Dieci anni dopo, nel 1888, il ministro della pubblica istruzione Boselli, approvò tre importanti provvedimenti: istituì il ruolo organico degli insegnanti di educazione fisica; li equiparò, nel trattamento economico-giuridico, agli altri insegnanti e venne rielaborata e ribadita l'importanza sul piano pedagogico dell'educazione fisica.

Frattanto iniziava a farsi spazio una lenta mutazione del concetto di attività ginnastica in favore del moderno concetto di sport. Tale processo subì un'accelerazione attraverso la diffusione della pratica del ciclismo che, con le sue diverse sfaccettature legate, da un lato alla pratica dell'attività fisica e, dall'altro al puro piacere turistico di percorrere strade panoramiche, contribuì sensibilmente al mutamento di mentalità nei confronti dell'attività fisica. Nel 1885 nacque l'Unione Volocipedistica Italiana grazie alla quale, il passaggio ad una connotazione più agonistica del "pedalare" fu breve poiché l'organizzazione nel 1903 del Tour de France, rappresentò un esempio di competizione che entusiasmò gli italiani al punto di favorire la nascita, nel 1909, del Giro d'Italia.

Nel 1900 si tenne a Parigi un congresso, seguito da un altro a Napoli, sull'importanza didattica dell'educazione fisica. Il quadro che ne emerse spinse a svolgere un'inchiesta per verificare lo stato di attuazione della Legge De Sanctis. Di sicuro non un quadro rassicurante poiché si dovette constatare una sostanziale erronea applicazione della legge. Affiorò la necessità di adeguare le strutture e aumentare il numero di ore settimanali riservate all'esercizio dell'educazione fisica. Di conseguenza vennero istituiti la Federazione Nazionale Scolastica e l'Istituto Nazionale per l'incremento dell'Educazione Fisica in Italia. L'opera di questo istituto si profuse favorendo la promulgazione, il 21 dicembre 1909, della Legge Rava-Daneo, che mise ordine nella materia, ribadendo l'obbligatorietà dell'insegnamento dell'educazione fisica in tutti gli ordini di scuola e dettando le regole del suo insegnamento, le ore da dedicarvi, l'obbligo gravante sui comuni di costruire strutture adeguate, la formazione degli insegnati. Tale legge, che pose l'Italia all'avanguardia rispetto alle altre nazioni europee, venne quasi completamente disattesa, per fare spazio ad un evento di portata assai maggiore: la Prima Guerra Mondiale 11).

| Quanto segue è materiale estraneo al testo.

/-- **THE `L²` BOUND OF THE AVERAGING PART, localised by `χ`**: for `0 ≤ χ ≤ 1` supported over the blocks of `𝒩`,
`Σ_x χ(x)²((Vu)(x))² ≤ Σ_{s∈𝒩} (a_{j(s)}L^{−2j(s)})²·Σ_{x∈B(s)} u(x)²`. [cite: Balaban1984PropagatorsII, (2.14) p.225; Balaban1985BackgroundPropagators, (3.46) p.398, dictionary] -/
theorem sum_sq_V_le (ha : ∀ j, 0 ≤ a j) (χ u : ↥(boxDom (N0 ℓ Mh k P)) → ℝ) (𝒩 : Finset ↥(bset D.toDomains))
    (hχ0 : ∀ x, 0 ≤ χ x) (hχ1 : ∀ x, χ x ≤ 1) (h𝒩 : ∀ x, χ x ≠ 0 → blkOf D.toDomains x ∈ 𝒩) :
    ∑ x, χ x ^ 2 * (levC d ℓ a (D.lev x.1)
        * ∑ y ∈ Finset.univ.filter (fun y => blkOf D.toDomains y = blkOf D.toDomains x), u y) ^ 2
      ≤ ∑ s ∈ 𝒩, (a s.1.1 * ((((ℓ : ℝ) + 1) ^ s.1.1) ^ 2)⁻¹) ^ 2
          * ∑ x ∈ Finset.univ.filter (fun x => blkOf D.toDomains x = s), u x ^ 2 := by
  classical
  have hloc := sum_weight_le D (fun x => χ x ^ 2) (fun x => (levC d ℓ a (D.lev x.1)
      * ∑ y ∈ Finset.univ.filter (fun y => blkOf D.toDomains y = blkOf D.toDomains x), u y) ^ 2) 𝒩 (Wc := 1)
    (fun x => by have := hχ0 x; have := hχ1 x; nlinarith) (fun x => sq_nonneg _)
    (fun x hx => h𝒩 x (fun h => hx (by rw [h]; ring)))
  rw [one_mul] at hloc
  refine hloc.trans (Finset.sum_le_sum fun s _ => ?_)
  set Bs := Finset.univ.filter (fun x : ↥(boxDom (N0 ℓ Mh k P)) => blkOf D.toDomains x = s) with hBs
  have hc0 : 0 ≤ levC d ℓ a s.1.1 := by unfold levC; have := ha s.1.1; positivity
  have hin : ∀ x ∈ Bs, (levC d ℓ a (D.lev x.1)
      * ∑ y ∈ Finset.univ.filter (fun y => blkOf D.toDomains y = blkOf D.toDomains x), u y) ^ 2
      = (levC d ℓ a s.1.1 * ∑ y ∈ Bs, u y) ^ 2 := by
    intro x hx
    have hxs : blkOf D.toDomains x = s := (Finset.mem_filter.1 hx).2
    rw [lev_eq_scale D x, hxs]
  rw [Finset.sum_congr rfl hin, Finset.sum_const, nsmul_eq_mul]
  have h3 : (∑ y ∈ Bs, u y) ^ 2 ≤ (Bs.card : ℝ) * ∑ y ∈ Bs, u y ^ 2 := sq_sum_le_card_mul_sum_sq
  have hcl := levC_mul_card_le D a ha s
  have hQ : 0 ≤ ∑ y ∈ Bs, u y ^ 2 := Finset.sum_nonneg fun _ _ => sq_nonneg _
  calc (Bs.card : ℝ) * (levC d ℓ a s.1.1 * ∑ y ∈ Bs, u y) ^ 2
      = levC d ℓ a s.1.1 ^ 2 * ((Bs.card : ℝ) * (∑ y ∈ Bs, u y) ^ 2) := by ring
    _ ≤ levC d ℓ a s.1.1 ^ 2 * ((Bs.card : ℝ) * ((Bs.card : ℝ) * ∑ y ∈ Bs, u y ^ 2)) :=
        mul_le_mul_of_nonneg_left (mul_le_mul_of_nonneg_left h3 (Nat.cast_nonneg _)) (sq_nonneg _)
    _ = (levC d ℓ a s.1.1 * (Bs.card : ℝ)) ^ 2 * ∑ y ∈ Bs, u y ^ 2 := by ring
    _ ≤ (a s.1.1 * ((((ℓ : ℝ) + 1) ^ s.1.1) ^ 2)⁻¹) ^ 2 * ∑ y ∈ Bs, u y ^ 2 :=
        mul_le_mul_of_nonneg_right (pow_le_pow_left₀ (mul_nonneg hc0 (Nat.cast_nonneg _)) hcl 2) hQ

end Averaging

/-! ## §6 Duality: block bounds of a matrix and of its transpose -/

section Duality

/-- ★ **TRANSPOSITION OF A BLOCK BOUND**: if `Σ_{x∈B′}((Th)(x))² ≤ K·Σ_z h(z)²` for every `h` vanishing off `B`, then
`Σ_{x∈B}((Tᵀλ)(x))² ≤ K·Σ_z λ(z)²` for every `λ` vanishing off `B′` (`‖1_BTᵀ1_{B′}‖ = ‖1_{B′}T1_B‖`, by Cauchy–Schwarz on
`⟨1_BTᵀλ, Tᵀλ⟩ = ⟨T(1_BTᵀλ), λ⟩`). [cite: Balaban1985BackgroundPropagators, (3.46) p.398 («we may always replace ∇_U by ∇*_U»: the member G′∇*∇* = (∇∇G′)ᵀ), dictionary] -/
theorem transpose_block_bound {X : Type} [Fintype X] [DecidableEq X] (T : Matrix X X ℝ) (B B' : Finset X) {K : ℝ}
    (hK : 0 ≤ K) (h : ∀ g : X → ℝ, (∀ z, z ∉ B → g z = 0) → ∑ x ∈ B', ((T *ᵥ g) x) ^ 2 ≤ K * ∑ z, g z ^ 2)
    (lam : X → ℝ) (hlam : ∀ z, z ∉ B' → lam z = 0) :
    ∑ x ∈ B, ((Tᵀ *ᵥ lam) x) ^ 2 ≤ K * ∑ z, lam z ^ 2 := by
  set q : X → ℝ := fun x => if x ∈ B then (Tᵀ *ᵥ lam) x else 0 with hq
  have hqB : ∀ z, z ∉ B → q z = 0 := fun z hz => by simp only [hq, if_neg hz]
  set Q : ℝ := ∑ x ∈ B, ((Tᵀ *ᵥ lam) x) ^ 2 with hQdef
  have hQq : ∑ z, q z ^ 2 = Q := by
    rw [hQdef, ← Finset.sum_subset (Finset.subset_univ B) (fun z _ hz => by rw [hqB z hz]; ring)]
    exact Finset.sum_congr rfl fun z hz => by simp only [hq, if_pos hz]
  -- `Q = ⟨q, Tᵀλ⟩ = ⟨Tq, λ⟩ = Σ_{B′} (Tq)·λ`
  have hQ1 : Q = ∑ x ∈ B', (T *ᵥ q) x * lam x := by
    have e1 : Q = q ⬝ᵥ (Tᵀ *ᵥ lam) := by
      unfold dotProduct
      rw [hQdef, ← Finset.sum_subset (Finset.subset_univ B) (fun z _ hz => by rw [hqB z hz, zero_mul])]
      exact Finset.sum_congr rfl fun z hz => by simp only [hq, if_pos hz]; ring
    rw [e1, Matrix.dotProduct_mulVec, Matrix.vecMul_transpose]
    unfold dotProduct
    rw [← Finset.sum_subset (Finset.subset_univ B') (fun z _ hz => by rw [hlam z hz, mul_zero])]
  -- Cauchy–Schwarz and the hypothesis for `q`
  have hCS : Q ^ 2 ≤ (K * Q) * ∑ z, lam z ^ 2 := by
    rw [hQ1]
    refine (Finset.sum_mul_sq_le_sq_mul_sq B' (fun x => (T *ᵥ q) x) lam).trans ?_
    rw [← hQ1]
    have hB' : ∑ x ∈ B', lam x ^ 2 = ∑ z, lam z ^ 2 :=
      Finset.sum_subset (Finset.subset_univ B') (fun z _ hz => by rw [hlam z hz]; ring)
    rw [hB']
    refine mul_le_mul_of_nonneg_right ?_ (Finset.sum_nonneg fun _ _ => sq_nonneg _)
    exact (h q hqB).trans_eq (by rw [hQq])
  have hQ0 : 0 ≤ Q := Finset.sum_nonneg fun _ _ => sq_nonneg _
  have hΛ : 0 ≤ ∑ z, lam z ^ 2 := Finset.sum_nonneg fun _ _ => sq_nonneg _
  by_contra hlt
  rw [not_le] at hlt
  have hQpos : 0 < Q := lt_of_le_of_lt (mul_nonneg hK hΛ) hlt
  nlinarith [mul_lt_mul_of_pos_right hlt hQpos]

end Duality

end Literature.MathematicalPhysics.QuantumFieldTheory.Balaban1983to89.B9Ineq346SecondOrderTorusCore

end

Si sarebbe ricominciato a parlare di educazione fisica con la fine della guerra, con l'indizione di un nuovo congresso a Torino, dal quale emersero tre diverse linee di pensiero: ci fu chi propose di scindere l'educazione fisica dal ministero della pubblica istruzione, al fine di farla gestire da un ente sotto il controllo ministeriale; posizione fortemente avversata da chi, invece, riteneva doveroso garantire all'educazione fisica un posto a pieno titolo accanto alle altre discipline scolastiche; altra linea di pensiero era quella dell'On. Gasparotto, ministro della guerra che auspicava che tale disciplina passasse sotto la tutela del suo ministero.

Tuttavia, nonostante gli sforzi profusi dai governi post-unitari,agli inizi del Novecento la situazione delle province dell'ex Regno delle Due Sicilie, era alquanto disastrosa, soprattutto in Basilicata: è evidente che in una così estrema situazione di crisi economica e culturale, l'investimento in beni considerati voluttuari e superficiali come la scuola e l'attività sportiva, non era considerato.